» **Prompt**: From the entries below, copy every line that has the word "whose".

(Records from a collection)
------------

import Summits.RiemannHypothesis.RiemannHypothesis.Theorems.TiltedLandingLaw421R3Lens1Pinning

/-!
# W-08 ▸ lens-2 ▸ CREDIT NET BOOKS v7 (token-80 candidate after NEG 12; files-only image, registry-neutral)

THESIS (rate side of ⟨33346⟩ at the half purse).  The target `RestRateBotPQ halfPurse` is, level by level, the books
`netCostQ ⊤ (k+1) ≤ slackPQ halfPurse + creditsQ (k+1)` (tree `restRateBotPQ_iff_books_step`, …R3PurseBooks :105), and

  `creditsQ k = min (T₀, injected k)`                                   (§1, K: `creditsQ_eq_min`)

where `injected k` counts the CHARGED levels `j < k` whose lowest's closed 3/2-tent is NON-EMPTY (tree `injected`, …E3Lineage :134, with
the class `EmptyTrkDQ` = «`tentAt (3/2) f j u < 1` at a lowest u», …R2TrkD :34 / …R3QuadW :34): every charged CROWDED level is REFUNDED one
unit, up to `T₀`.  v6 r2 (NEG 12, (CA874)) discarded exactly these refunds (`creditsQ_nonneg` in its kernel) and priced the horizon against
`slack_½ = … − T₀`; on the comb family the refunds are the whole payer (lens-2 memo CREDIT-READING-v1 053d9e1672adc1d1, §R3–R4: on COMB-λ,
λ = 2…12, every charged level is crowded and `injected = chargeCount ≤ T₀`, so the books read `−cds ≤ slack_½`; the credits-FREE price —
v6's FIT⁗ and equally any «(1 − 4·drop/s)⁺ against slack_½» pricing — goes negative from λ = 8 on: −1.42 / −3.32 / −5.26 at λ = 8 / 10 / 12,
exact-sign tracker `comb_lambda2.py` 72869377af29de4b, legality of λ ≥ 3 pending crit-1's clause-16 certificate).

THE CUT (an instance of the TREE's class socket `restRateBotPQ_of_threeBooks_ge`, …R3PurseBooks :165, with the coarsest classes and
PROPORTIONAL capital; no energy law, no floor, no lift):
* LAW A `EmptyNetLawQ κ`     := `ClassLawQ EmptyTrkDQ (κ · slackPQ halfPurse)` — the charged EMPTY-tent levels, net of their own signed sinks,
                                 cost at most the share κ of the half slack;
* LAW B `CrowdedCreditLawQ κ` := `CreditLawQ CrowdedQ ((1 − κ) · slackPQ halfPurse)`, `CrowdedQ := diffClass AllLevelsQ EmptyTrkDQ` — the charged
                                 CROWDED levels, net of their sinks, cost at most the refunds `creditsQ` plus the share 1 − κ;
* (K) the rest class `restClass EmptyTrkDQ AllLevelsQ` is empty, the capital `κS + (1−κ)S + 0 ≤ S` is an identity, INIT is `typedPurse ≤ halfPurse`.
Kernel `restRateBotPQ_half_of_creditNet κ : EmptyNetLawQ κ → CrowdedCreditLawQ κ → RestRateBotPQ halfPurse`; read-back `law421R_of_creditNet`
concludes the crux decl `…Theses.EarlyAppointments.TiltedLandingLaw421R` BY NAME from `TopPinning`, `RegUmbrella11S`, LAW A, LAW B (κ = 1/2 of
record: `law421R_of_creditNet_half`).  §4 (K) `restRateBotPQ_half_iff_sum`: the target is EXACTLY the κ-free SUM of the two laws' left sides —
so A(κ) ∧ B(κ) is a genuine strengthening-by-split (each law alone is NOT a consequence of the target; each is killable on its own).

RELATION TO THE REGISTRY (v11q, `RhW08.RateSplit.RateLawsHalfCapQ`): same socket, coarser classes (`EmptyTrkDQ = Far ∪ Approach` side versus
`ConsLevelQ = ¬EmptyTrkDQ`, …R3RateBooksQ1b :28), budgets proportional to `slackPQ halfPurse` instead of (energy purse, aR, aC, residual).
Nothing of v11q is touched; this is a sibling rate-side cut, two typed-open stubs instead of four.

PENCIL PRICES at κ = 1/2 (S := slackPQ halfPurse = slack0Q + (B+1)/2; indicative, never lemmas; COMB rows from the exact tracker / crit-1 RT1, SQ1):
| frame | S | LAW A instance (empty-tent net ≤ S/2) | LAW B instance (crowded net ≤ credits + S/2) |
|---|---|---|---|
| COMB-2 (NEG 12 frame; T₀ 13, 9 charged, all crowded) | 11 (= 6 + 5) | 0 ≤ 5.5 | 9 − cds ≤ 9 + 5.5, i.e. −cds ≤ 5.5 (cds = 6.56 ≥ 0) ✓ margin 12 |
| COMB-4 (SQ1 frame; T₀ 14, 13 charged, crowded (f even ⇒ 0 is a zero of odd-order derivatives; comb teeth interlace)) | 7.72 | 0 ≤ 3.9 | −cds ≤ 3.9 ✓ |
| COMB-8 / 10 / 12 (T₀ 49/61/73; 33/41/49 charged, all crowded, certified) | 47 / 59 / 71 | 0 ≤ S/2 | −cds ≤ S/2 ✓ (target margin +24 / +30 / +36) |
| HOVER-M, empty tent (M-fold pair hovers M − 1 charged levels, drop 0; B ≥ 2M − 2) | ≥ t² + 3M − 1.5 | M − 1 ≤ S/2 ⟸ 2M − 2 ≤ t² + 3M − 1.5 ✓ always | 0 ≤ … ✓ |
| HOVER-in-crowd (one real zero kept in the tent: T₀ 1, refunds 1; M 20, B ≈ 39) | ≈ 63 | 0 ≤ 31 | M − 2 = 18 ≤ 1 + 31 ✓ |
| RIM-50 (100 rim teeth at ±1.49·h₀ inside the level-0 tent; ≈ 20 slow charged EMPTY-tent levels, net ≈ 13; slack0Q ≈ 1, half 48.5) | ≈ 49.5 | 13 ≤ 24.7 ✓ | 1 − cds ≤ 1 + 24.7 ✓ |
| S*, F*, X3, TE*, CUT-47d tall columns (tilted frames, B = ⌈R/s⌉ − 1 ≥ 31; ≤ 6 charged levels, cds ≥ −6.6 / −20.5 with half ≥ 16 / 70) | ≥ 40 | ≤ 7 + 6.6 ≤ S/2 ✓ | ✓ |
Braking a lowest to a charged (< s/4) sink needs zero mass above the free density 2/s within the column, which is what B counts; a free-density
gapped comb does not brake below one quarter-step (drop ≈ (a/h) qs ≥ 1.5 qs): the reason the proportional split has room (memo §R5).

HONEST LABEL: LAW A and LAW B are OPEN (typed sockets, account-shaped, no mechanism claimed); §1, §3, §4 are K.  IMAGE CANDIDATE, registry-neutral:
the skeleton OF RECORD stays `Lines/trkD_v11q.lean` e5f3c2cea72a0413.  ONE TREE import `…R3Lens1Pinning`.  Nothing here bears on the truth of RH;
RH is not proved; 33346/33347 OPEN; checked ≠ landed ≠ proved. -/

namespace RhW08.CreditBooks

open RhW08.Round1 RhW08.StSwap RhW08.Round2 RhW08.QuadW RhW08.SealSwapQ RhW08.PurseP RhIdea6.G17.W07C7 RhIdea6.G17.W07C7.Rev6
open RhW08.SealSwap (PBot)
open RhIdea6.G18.W07C8.Law421BirthS RhIdea6.G19.W07C11.Seam RhIdea6.G20.W07C12.Frac RhIdea6.G20.W07C12.StColP RhW07.C12.FieldSplit RhW07.C14.TwoSided RhW07.C14.Classes
open RhW07.C14.Booking

/-! ## §1 (K) the credit reading: `creditsQ = min (T₀, injected)` -/

/-- (K) §1 **THE CREDIT READING**: the credits drawn below `k` are `min (T₀, injected k)` — one unit per charged CROWDED level, capped at the level-0 tent count. -/
theorem creditsQ_eq_min (η : ℝ) (f : ℂ → ℂ) (x₀ s hmax R Hs : ℝ) (B k : ℕ) :
    creditsQ η f x₀ s hmax R Hs B k
      = min (tentMeterTrkD (3 / 2) η f x₀ s hmax R Hs B 0) (injected (PTrkSQ PBot) StTrkDQ ReadyR2 EmptyTrkDQ η f x₀ s hmax R Hs B k) := by
  have hT := tentMeterTrkD_nonneg (3 / 2) η f x₀ s hmax R Hs B 0
  have hi := injected_nonneg (PTrkSQ PBot) StTrkDQ ReadyR2 EmptyTrkDQ η f x₀ s hmax R Hs B k
  unfold creditsQ
  rw [max_eq_left hT]
  rcases le_total (tentMeterTrkD (3 / 2) η f x₀ s hmax R Hs B 0)
      (injected (PTrkSQ PBot) StTrkDQ ReadyR2 EmptyTrkDQ η f x₀ s hmax R Hs B k) with h | h
  · rw [min_eq_left h, max_eq_right (by linarith)]
    ring
  · rw [min_eq_right h, max_eq_left (by linarith)]
    ring

/-- (K) §1 REFUND regime: while the injections do not exceed `T₀`, every charged crowded level is refunded (`creditsQ = injected`). -/
theorem creditsQ_eq_injected_of_le {η : ℝ} {f : ℂ → ℂ} {x₀ s hmax R Hs : ℝ} {B k : ℕ}
    (h : injected (PTrkSQ PBot) StTrkDQ ReadyR2 EmptyTrkDQ η f x₀ s hmax R Hs B k ≤ tentMeterTrkD (3 / 2) η f x₀ s hmax R Hs B 0) :
    creditsQ η f x₀ s hmax R Hs B k = injected (PTrkSQ PBot) StTrkDQ ReadyR2 EmptyTrkDQ η f x₀ s hmax R Hs B k := by
  rw [creditsQ_eq_min, min_eq_right h]

/-- (K) §1 CAP regime: once the injections reach `T₀`, the credits are exhausted at `T₀` (`creditsQ = T₀`). -/
theorem creditsQ_eq_tent0_of_le {η : ℝ} {f : ℂ → ℂ} {x₀ s hmax R Hs : ℝ} {B k : ℕ}
    (h : tentMeterTrkD (3 / 2) η f x₀ s hmax R Hs B 0 ≤ injected (PTrkSQ PBot) StTrkDQ ReadyR2 EmptyTrkDQ η f x₀ s hmax R Hs B k) :
    creditsQ η f x₀ s hmax R Hs B k = tentMeterTrkD (3 / 2) η f x₀ s hmax R Hs B 0 := by
  rw [creditsQ_eq_min, min_eq_left h]

/-! ## §2 (T) the two laws: tent classes, proportional shares of the half slack -/

/-- §2 the SHARE `κ · slackPQ halfPurse` (a `Budget`; tree `scaleBudgetQ`). -/
noncomputable def shareQ (κ : ℝ) : Budget := scaleBudgetQ κ (slackPQ halfPurse)

/-- §2 the CROWDED class: levels whose lowest's closed 3/2-tent is non-empty (`⊤ ∖ EmptyTrkDQ`, the shape the class socket wants). -/
def CrowdedQ : LevelClass := diffClass AllLevelsQ EmptyTrkDQ

/-- ★ (T, OPEN) §2 **LAW A — EMPTY-TENT NET LAW (share κ)**: after every charged level, the charged EMPTY-tent levels so far, net of their own
signed sinks `4·dropQ/s`, cost at most `κ · slackPQ halfPurse`. -/
def EmptyNetLawQ (κ : ℝ) : Prop := ClassLawQ EmptyTrkDQ (shareQ κ)

/-- ★ (T, OPEN) §2 **LAW B — CROWDED CREDIT LAW (share 1 − κ)**: after every charged level, the charged CROWDED levels so far, net of their
sinks, cost at most the refunds `creditsQ` (one per charged crowded level up to `T₀`, §1) plus `(1 − κ) · slackPQ halfPurse`. -/
def CrowdedCreditLawQ (κ : ℝ) : Prop := CreditLawQ CrowdedQ (shareQ (1 - κ))

/-! ## §3 (K) the kernel on the tree's class socket and the read-back to the crux by name -/

/-- (K) §3 the rest class `¬Empty ∧ ¬⊤` has no levels: its net cost vanishes. -/
theorem netCostQ_rest_eq_zero (η : ℝ) (f : ℂ → ℂ) (x₀ s hmax R Hs : ℝ) (B k : ℕ) :
    netCostQ (restClass EmptyTrkDQ AllLevelsQ) η f x₀ s hmax R Hs B k = 0 :=
  netCostQ_eq_zero_of_forall_not fun _ _ _ h => h.2 trivial

/-- (K) §3 hence the rest class obeys the zero allowance. -/
theorem classLawQ_rest_zero : ClassLawQ (restClass EmptyTrkDQ AllLevelsQ) (budgetConst 0) := by
  intro η f x₀ s hmax R Hs B _ k _
  rw [netCostQ_rest_eq_zero]
  exact le_rfl

/-- (K) §3 CAPITAL: the shares `κ`, `1 − κ` and `0` add up to the half slack exactly. -/
theorem capitalLawPQ_shares (κ : ℝ) : CapitalLawPQ halfPurse (shareQ κ) (shareQ (1 - κ)) (budgetConst 0) := by
  intro η f x₀ s hmax R Hs B _
  simp only [shareQ, scaleBudgetQ, budgetConst]
  linarith

/-- ★★ (K) §3 **THE KERNEL**: LAW A(κ) and LAW B(κ) pay `RestRateBotPQ halfPurse` (tree `restRateBotPQ_of_threeBooks_ge` with 𝓕 := EmptyTrkDQ,
𝓒 := ⊤, INIT from `typedPurse ≤ halfPurse`). -/
theorem restRateBotPQ_half_of_creditNet (κ : ℝ) (hA : EmptyNetLawQ κ) (hB : CrowdedCreditLawQ κ) : RestRateBotPQ halfPurse :=
  restRateBotPQ_of_threeBooks_ge (fun f x₀ s hmax R Hs B _ => typedPurse_le_halfPurse f x₀ s hmax R Hs B)
    hA hB classLawQ_rest_zero (capitalLawPQ_shares κ)

/-- ★★★ (K) §3 **READ-BACK TO THE CRUX BY NAME**: `TopPinning`, `RegUmbrella11S` (SUCC side, landed chain) and LAW A(κ), LAW B(κ) conclude
`…Theses.EarlyAppointments.TiltedLandingLaw421R`. -/
theorem law421R_of_creditNet (hP : RhW08.Lens1Pinning.TopPinning) (hU : RhW08.Lens1Pinning.RegUmbrella11S)
    (κ : ℝ) (hA : EmptyNetLawQ κ) (hB : CrowdedCreditLawQ κ) :
    Summit.RiemannHypothesis.RiemannHypothesis.Theses.EarlyAppointments.TiltedLandingLaw421R :=
  law421Half_of_succ_rate (RhW08.Lens1Coverage.restSuccBotQ_of_resS
      (RhW08.Lens1Coverage.regRes8S_of_regHungCut10S (RhW08.Lens1Pinning.regHungCut10S_of_topPinning hP hU)))
    (restRateBotPQ_half_of_creditNet κ hA hB)

/-- (K) §3 the same at the share of record `κ = 1/2`. -/
theorem law421R_of_creditNet_half (hP : RhW08.Lens1Pinning.TopPinning) (hU : RhW08.Lens1Pinning.RegUmbrella11S)
    (hA : EmptyNetLawQ (1 / 2)) (hB : CrowdedCreditLawQ (1 / 2)) :
    Summit.RiemannHypothesis.RiemannHypothesis.Theses.EarlyAppointments.TiltedLandingLaw421R :=
  law421R_of_creditNet hP hU (1 / 2) hA hB

/-! ## §4 (K) honesty: the target is exactly the κ-free SUM of the two laws' left sides -/

/-- (K) §4 the net cost splits over the two tent classes with nothing left over. -/
theorem netCostQ_all_eq_empty_add_crowded (η : ℝ) (f : ℂ → ℂ) (x₀ s hmax R Hs : ℝ) (B k : ℕ) :
    netCostQ AllLevelsQ η f x₀ s hmax R Hs B k
      = netCostQ EmptyTrkDQ η f x₀ s hmax R Hs B k + netCostQ CrowdedQ η f x₀ s hmax R Hs B k := by
  rw [netCostQ_split EmptyTrkDQ AllLevelsQ, netCostQ_rest_eq_zero, add_zero]
  rfl

/-- ★ (K) §4 **THE TARGET IS THE SUM LAW**: `RestRateBotPQ halfPurse` ⟺ on every legal frame the half slack is non-negative and, after every
charged level, (empty-tent net cost) + (crowded net cost) ≤ `slackPQ halfPurse + creditsQ`.  LAW A(κ) ∧ LAW B(κ) splits this one inequality
into two with fixed shares — a strengthening, not a restatement. -/
theorem restRateBotPQ_half_iff_sum : RestRateBotPQ halfPurse ↔
    ∀ (η : ℝ) (f : ℂ → ℂ) (x₀ s hmax R Hs : ℝ) (B : ℕ), EngineHyps5 2 η f x₀ s hmax R Hs B →
      0 ≤ slackPQ halfPurse η f x₀ s hmax R Hs B ∧
      ∀ k : ℕ, Charged (PTrkSQ PBot) StTrkDQ ReadyR2 η f x₀ s hmax R Hs B k →
        netCostQ EmptyTrkDQ η f x₀ s hmax R Hs B (k + 1) + netCostQ CrowdedQ η f x₀ s hmax R Hs B (k + 1)
          ≤ slackPQ halfPurse η f x₀ s hmax R Hs B + creditsQ η f x₀ s hmax R Hs B (k + 1) := by
  rw [restRateBotPQ_iff_books_step]
  refine forall_congr' fun η => forall_congr' fun f => forall_congr' fun x₀ => forall_congr' fun s =>
    forall_congr' fun hmax => forall_congr' fun R => forall_congr' fun Hs => forall_congr' fun B => forall_congr' fun _ => ?_
  refine and_congr Iff.rfl (forall_congr' fun k => forall_congr' fun _ => ?_)
  rw [netCostQ_all_eq_empty_add_crowded]

end RhW08.CreditBooks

------------

» **Exercise output**:
where `injected k` counts the CHARGED levels `j < k` whose lowest's closed 3/2-tent is NON-EMPTY (tree `injected`, …E3Lineage :134, with
/-- §2 the CROWDED class: levels whose lowest's closed 3/2-tent is non-empty (`⊤ ∖ EmptyTrkDQ`, the shape the class socket wants). -/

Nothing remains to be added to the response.